- _TASK TO CARRY OUT_
Every line below that carries the word "reorganised" needs to be copied.

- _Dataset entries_
#####

/-!
# `Balaban1983to89.B9Eq352GradLetters` — B9 p. 400 (3.52): `V′₁(A)` AS AN OPERATOR IN GRADIENT FORM ON THE CONCRETE
# CARRIER — the zeroth-order letters (`−iad_{D*_UA}`, the remainders `F′_{1,k}`), `V′₁ = V⁰ + Σ_k V¹_k∇_k` as an identity in
# `Module.End ℝ (S → 𝔸)` agreeing pointwise with `B9Eq352ScalarFluct.V1p`, and ALL FOUR letter hypotheses
# (`hVg`, `hV0`, `hV1`, `hComm`) of the finite-sum commutator device (`B9Ineq386CommSum`, `B9Ineq368CommSum`) as THEOREMS for it

statement-level skeleton of published theorems with citation tags; proofs where landed; nothing here is a claim about the Yang–Mills mass gap

CITATION HEADER (lean-in-tree rule).  T. Bałaban, *Propagators for lattice gauge theories in a background field*, Commun.
Math. Phys. **99** (1985) 389–434 [Balaban1985BackgroundPropagators] (cell paper B9; `paper:balaban1985-cmp99-background-
propagators`, journal page = PDF page + 388): p. 400 [PDF 12] (3.50)–(3.53) (render `…-p012-x2.png` read as image by this
seat; PRINT: (3.50) «(Δ_{U′U}λ)(x) = η⁻²(2dλ(x) − Σ_{b∈st(x)} exp iηad_{A′(b)}R(U_b)λ(b₊))», (3.52) «(V′₁(A)λ)(x) =
Σ_{b∈st(x)} i[A′(b),(D_Uλ)(b)] + i[(D*_UA)(x),λ(x)] + Σ_{b∈st(x)} F′_{1,k}(iad_{A′(b)})λ(b₊)», «where F′_{1,k}(z) =
η⁻²(e^{ηz} − 1 − ηz) = z²∫₀¹dt(1 − t)e^{ηtz}», (3.53) «Δ_{U′U} = Δ_U − V′₁(A)»; READING (this seat's, NOT print — see
ERRATUM v1.1 below): subtracting (3.50) from (3.23) and expanding the exponential as in (3.51) gives V′₁(A)λ(x) =
Σ_{b∈st(x)} [η⁻¹·iad_{A′(b)} + F′_{1,k}(iad_{A′(b)})]R(U_b)λ(b₊), the form reorganised by `B9Eq352ScalarFluct.V1p_eq_firstOrder`),
p. 401 [PDF 13] (3.54), p. 396 [PDF 8] (3.37) («|A′| < α₁(Lʲη)⁻¹, |∇^η_UA′| < α₁(Lʲη)⁻² on Ω_j, j = 0,…,k»), p. 405
[PDF 17] (3.72)–(3.73) (PRINT: «The operator V₁ satisfies |(V₁(A)A′)(b)| ≦ O(1)(|A||∇A′| + |∇A||A′| + |A|²|A′|) ≦
O(1)α₁((Lʲη)⁻¹|∇A′| + (Lʲη)⁻²|A′|), b ∈ Ω_j» — a bound for the VECTOR operator V₁(A) acting on bond fields A′, «with the
same conditions on norms as above. The derivatives are, of course, the covariant derivatives defined by U. The constant
O(1) is an absolute constant depending on d only»; also p. 405: «The operator F_{1,k} is defined similarly to F′_{1,k} by
taking the remainder of the expansion R(U′) = exp ηiad_A = 1 + ηiad_A + ⋯ in the expressions above»; READING (this seat's,
NOT print): the gradient-form sizes «V = V⁰ + V¹∇ with |V⁰| ≦ O(1)α₁(Lʲη)⁻², |V¹| ≦ O(1)α₁(Lʲη)⁻¹» used throughout this
file for the letters of the SCALAR operator V′₁(A) of (3.52) are the shape of the right-hand side of (3.73) transcribed to
V′₁(A) — the hypotheses `hVg`/`hV0`/`hV1` of `B9Ineq385VG`/`B9Ineq386CommSum`/`B9Ineq368CommSum` — and wherever a
declaration docstring below writes «|V⁰| ≦ O(1)α₁(Lʲη)⁻²», «|V¹| ≦ O(1)α₁(Lʲη)⁻¹» or «V(A) = V⁰ + V¹∇» next to «(3.73)» it
means this reading, not a quotation of p. 405); [4] = T. Bałaban, *Propagators and renormalization
transformations for lattice gauge theories. II*, Commun. Math. Phys. **96** (1984) 223–250 [Balaban1984PropagatorsII],
(2.51)–(2.52) p. 232 (the majorant shape, «A summation preserves it also»); [B8] = T. Bałaban, *Spaces of regular gauge
field configurations on a lattice and gauge fixing conditions*, Commun. Math. Phys. **99** (1985) 75–102
[Balaban1985RegularSpaces], (1.86)–(1.87) p. 91.  Cell `lit-balaban`, seat r06 (B9 fold owner) gen 8, fifth file of the gen;
SKELETON rows **B9.Eq3.50/3.52/3.54** × **B9.Eq3.73** × **B9.Eq3.85/3.68** (the letters of the device).  Continuation of
the same seat's `B9Eq352ScalarFluct` (g4: `V1p`, `Fp1`, `V1p_eq_firstOrder`, `norm_Fp1_le`, `exp_two_mul_le_two`),
`B9Eq352DivForm` (g8 p260065: `tauF`, `tauB`), `B9Eq352DivFormLetters` (g8 p260922: `conj`, `hasMajorant_conj_of_local`,
`mulLetter`, `gradLetterF/B`, `hasMajorant_comm_forward/backward`) and `B9Ineq386CommSum` (g8 p260368:
`divForm_of_gradForm_sum`, `hasMajorant_C₃_of_comm_sum`), and of pv27's `B9Eq372Operator` (`conjRem_add_right`,
`conjRem_smul_right`) — all used BY NAME.

WHY.  `B9Eq352DivFormLetters` discharged the commutator hypothesis `hComm k` of the finite-sum device for the concrete
letters; the device's other three letter hypotheses about `V = V′₁(A)` — the gradient-form identity `hVg : V = V⁰ +
Σ_{k∈s} V¹_k∇_k`, the zeroth-order size `hV0 : V⁰ ≺ c_Cα₁(Lʲη)⁻²e^{−δd}` and the coefficient sizes `hV1 k : V¹_k ≺
c_kα₁(Lʲη)⁻¹e^{−δd}` ((3.73)) — were still hypotheses about abstract letters.  This file makes `V′₁(A)` of (3.52) itself
an `ℝ`-linear operator on the concrete carrier `S → 𝔸` of `B9Eq39Adjoint`, written in gradient form with named letters,
proves that it agrees pointwise with `B9Eq352ScalarFluct.V1p` (the operator DEFINED by (3.53)), and proves the three
remaining hypotheses for its letters under (3.37) read blockwise; so that, for the `V′₁` part of `V′`, every `V`-letter input
of `B9Ineq386CommSum.hasMajorant_GV_of_gradForm_comm_sum` ((3.85)) and `B9Ineq368CommSum.ineq368_op_Ds_of_comm_sum`
((3.68)₃) is a theorem about concrete lattice operators (finite-dimensional `𝔸`, real coordinates `b`).

WHAT THIS FILE PROVES (0 sorry; definitions with bodies + theorems; no `def … : Prop`).
* §1 LINEARITY OF THE REMAINDER in its argument: `conjRem_real_smul_right`, `Fp1_add_right`, `Fp1_smul_right`
  (`F′_{1}(a)(·)` is `ℝ`-linear; `𝓕(b, ·)` additive/`ℂ`-homogeneous is `B9Eq372Operator.conjRem_add_right/_smul_right` BY NAME).
* §2 THE ZEROTH-ORDER LETTERS of (3.52) as `ℝ`-linear operators on `S → 𝔸`: `divLetter c A` (`λ ↦ −i[(c·divB A)(x),
  λ(x)]`, the `−iad_{D*_UA}` term, `c = η⁻¹`), `remLetterF η μ a` (`λ ↦ F′₁(a(x))(τ_μλ(x))`, forward remainder),
  `remLetterB η μ a` (`λ ↦ F′₁(−τ*_μa(x))(τ*_μλ(x))`, backward remainder); `V0op η A := divLetter η⁻¹ A + Σ_μ (remLetterF η μ
  (A μ) + remLetterB η μ (A μ))` — the operator `V⁰` of `V′₁`; the letter families over the bonds `k ∈ κ ⊕ κ` (forward `inl μ`,
  backward `inr μ`): `coefLetter A` (`iad_{A_μ}`, `iad_{τ*_μA_μ}` = `B9Eq352DivFormLetters.mulLetter`) and `diffLetter c`
  (`∇_μ = gradLetterF`, `−∇*_μ = −gradLetterB`); **`V1pOp η A := V0op η A + Σ_k coefLetter A k * diffLetter η⁻¹ k`**;
  `V0op_apply`; **`V1pOp_apply`**: `V1pOp η A λ x = B9Eq352ScalarFluct.V1p η A λ x` (`η ≠ 0`; = `V1p_eq_firstOrder`
  reorganised) — so `V1pOp` IS the operator `V′₁(A)` of (3.53) `Δ_{U′U} = Δ_U − V′₁(A)`; `V1pOp_eq_gradForm` (the shape `hVg`
  before coordinates).
* §3 AFTER REAL COORDINATES (`b : Module.Basis ι ℝ 𝔸`, `conj b` of `B9Eq352DivFormLetters`): `conj_add`, `conj_finset_sum`;
  **`conj_V1pOp_eq_gradForm`**: `conj b (V1pOp η A) = conj b (V0op η A) + Σ_{k∈univ} conj b (coefLetter A k) * conj b
  (diffLetter η⁻¹ k)` — the hypothesis `hVg` of the device with `s = univ : Finset (κ ⊕ κ)`; `conj_V1pOp_eq_divForm` (the
  divergence form `Σ_k ∇_kV¹_k + (V⁰ + Σ_k[V¹_k, ∇_k])`, `B9Ineq386CommSum.divForm_of_gradForm_sum`).
* §4 SIZES UNDER (3.37) READ BLOCKWISE (`ℓ = g.len y` the scale of the block `y ∋ x`; letters as they occur: `‖A_μ(x)‖,
  ‖τ*_μA_μ(x)‖ ≦ α₁ℓ⁻¹`, `‖η⁻¹D¹*_μA_μ(x)‖, ‖η⁻¹D¹_μA_μ(x)‖, ‖η⁻¹D¹*_μτ*_μA_μ(x)‖ ≦ α₁ℓ⁻²`, `ηα₁ℓ⁻¹ ≦ 1/4`; transports of size
  `≦ ρ`; the star of `x` in blocks at `d`-distance `≦ d₀`, `d(y,y) ≦ d₀`): `norm_V0op_le` / `norm_V0op_le_printed`
  (pointwise `‖V⁰λ(x)‖ ≦ (2 + 8ρ²α₁)·d·α₁ℓ⁻²·sup_{st(x)}‖λ‖`, `d = card κ`); **`hasMajorant_V0op`** (`conj b V0op ≺
  c_C·α₁·ℓ⁻²·e^{−δd}`, `c_C = (2 + 8ρ²α₁)·d·M₂(Σ_i‖b_i‖)e^{δd₀}` — `hV0`); **`hasMajorant_coefLetter`** (`conj b (coefLetter
  A k) ≺ 2M₂(Σ_i‖b_i‖)e^{δd₀}·α₁·ℓ⁻¹·e^{−δd}` — `hV1 k`); **`hasMajorant_comm_coefLetter_diffLetter`** (`[V¹_k, ∇_k] ≺
  2ρ²M₂(Σ_i‖b_i‖)e^{δd₀}·α₁·ℓ⁻²·e^{−δd}` for every `k ∈ κ ⊕ κ` — `hComm k`, from `hasMajorant_comm_forward/backward`);
  and the assembled **`hasMajorant_divForm_zeroth_V1pOp`**: `conj b V0op + Σ_k [conj V¹_k, conj ∇_k] ≺ (c_C +
  2d·2ρ²M₂(Σ‖b‖)e^{δd₀})·α₁·ℓ⁻²·e^{−δd}` — the zeroth-order operator `C″₁(A)` of the divergence form of `V′₁(A)` has the
  `(Lʲη)⁻²` majorant ON THE CONCRETE CARRIER (`B9Ineq386CommSum.hasMajorant_C₃_of_comm_sum`).

HONEST SCOPE / NOT CLAIMED.  (i) `V′₁(A)` only: the full `V′(A) = V′₁(A) − (F′₂*aQ′ + Q′*aF′₂ + F′₂*aF′₂)` of (3.60)
(`B9Eq360Vprime.vPrime_eq`) adds block-local averaging letters to `V⁰`, majorised abstractly by `B9Ineq385VG.ineq383_op`
((3.83)) from the letters `Q`, `F′₂` — they live on p06's `ℤ^d` carrier (`B9Eq356QPrime`), a second seam not written
here.  (ii) The device's NON-`V` hypotheses (Theorem 3.1/3.3 entries `G∇_k`, `G`, `E D*`, `V E`, the letters `Q`, `F₂`,
`C⁻¹`, scale transfers, (2.61)) are untouched bootstrap inputs (p. 402, p. 407).  (iii) Finite-dimensional `𝔸` with a
real basis `b`; constants `M₂`, `Σ‖b_i‖`, `e^{δd₀}`, `ρ` are bookkeeping invisible in the print's `O(1)` (`ρ = 1` for
unitary `U`).  (iv) (3.37) is consumed in the located blockwise form of `B9Eq352DivForm.norm_zerothPart_le_printed` (the
scale of the block of `x` for every letter at `x`; p. 398 «we can take either Lʲη, or L^{j′}η»); the transported
coefficient `τ*_μA_μ` and its starred difference are hypotheses as they occur (for unitary `U` they are (3.37) at `x − e_μ`,
`B9Eq352DivForm.norm_covDstar_tauB_le`).  (v) `d(y,y) ≦ d₀` converts the block-diagonal letters to the common `e^{δd₀}e^{−δd}`
shape.  Value = the `V′₁` letters of the (3.68)/(3.85) chains are concrete operators with proved sizes; NOT summit progress.

ERRATUM v1.1 (docstrings only; every declaration, statement and proof byte-identical to v1 p261976; referee
`lit-balaban-ref-1` gen 24, finding F1, row SIGNED).  v1's citation header displayed two passages inside «…» marks labelled
«render … read as image» that are NOT on the page: (a) «V′₁(A) = Σ_{b∈st(x)} η⁻²[ηiad_{A′(b)} + F′_{1,k}(iad_{A′(b)})]R(U_b)
λ(b₊)» — p. 400 prints (3.52) as quoted above (two commutator terms + the `F′_{1,k}` sum); the bracket form was this seat's
(3.50)→(3.51) paraphrase and, read literally, puts an `η⁻²` in front of `F′_{1,k}`, which already carries `η⁻²` (the correct
reading has `η⁻¹·iad_{A′(b)} + F′_{1,k}(iad_{A′(b)})`; the Lean operator was never affected: `V1pOp_apply` is (3.52)/(3.53)
through `B9Eq352ScalarFluct.V1p_eq_firstOrder`, whose `Fp1` is the printed `F′_{1,k}(z) = η⁻²(e^{ηz} − 1 − ηz)`); (b) «V(A) =
V⁰ + V¹∇, |V⁰| ≦ O(1)α₁(Lʲη)⁻², |V¹| ≦ O(1)α₁(Lʲη)⁻¹» attributed to (3.73) p. 405 — the printed (3.73) bounds the vector
operator `V₁(A)` on bond fields `A′` (quoted above); the `V⁰/V¹` sizes are this seat's gradient-form READING of it, now
labelled so here and in the docstrings of `V1pOp_eq_gradForm`, `hasMajorant_coefLetter`, `norm_V0op_le_printed`,
`hasMajorant_V0op`, `hasMajorant_divForm_zeroth_V1pOp`; (c) the sentence «…the remainder of the expansion R(U′) = exp ηiad_A
= 1 + ηiad_A + ⋯» is p. 405 (about `F_{1,k}`), not p. 400 — moved.  No content claim of v1 changes.

RELATED IN THE TREE, NOT DUPLICATED (searched 2026-08-21: `lean search 'V1pOp|V0op|remLetter|divLetter'` = ∅; `B9Eq360Vprime`
(p06) has `V′` as an abstract `Module.End` letter `vPrime`; `B9Eq352ScalarFluct.V1p` is a pointwise function, not an
operator; `B9Eq372Operator` (pv27) makes the VECTOR operators `V₁`, `V₂`, `F₁`, `F₂` of (3.71)/(3.75) `ℂ`-linear maps with
operator-norm bounds — a different object (the vector Laplacian side) in a different norm; imported for `conjRem_add_right`,
`conjRem_smul_right` only; `B9Ineq385VG`/`B9Ineq386RightEntry`/`B9Ineq368PPrimeDs` consume `hVg/hV0/hV1/hComm` as hypotheses).
-/

noncomputable section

#####

- _ANSWER TO THIS EXERCISE_
Σ_{b∈st(x)} [η⁻¹·iad_{A′(b)} + F′_{1,k}(iad_{A′(b)})]R(U_b)λ(b₊), the form reorganised by `B9Eq352ScalarFluct.V1p_eq_firstOrder`),
  reorganised) — so `V1pOp` IS the operator `V′₁(A)` of (3.53) `Δ_{U′U} = Δ_U − V′₁(A)`; `V1pOp_eq_gradForm` (the shape `hVg`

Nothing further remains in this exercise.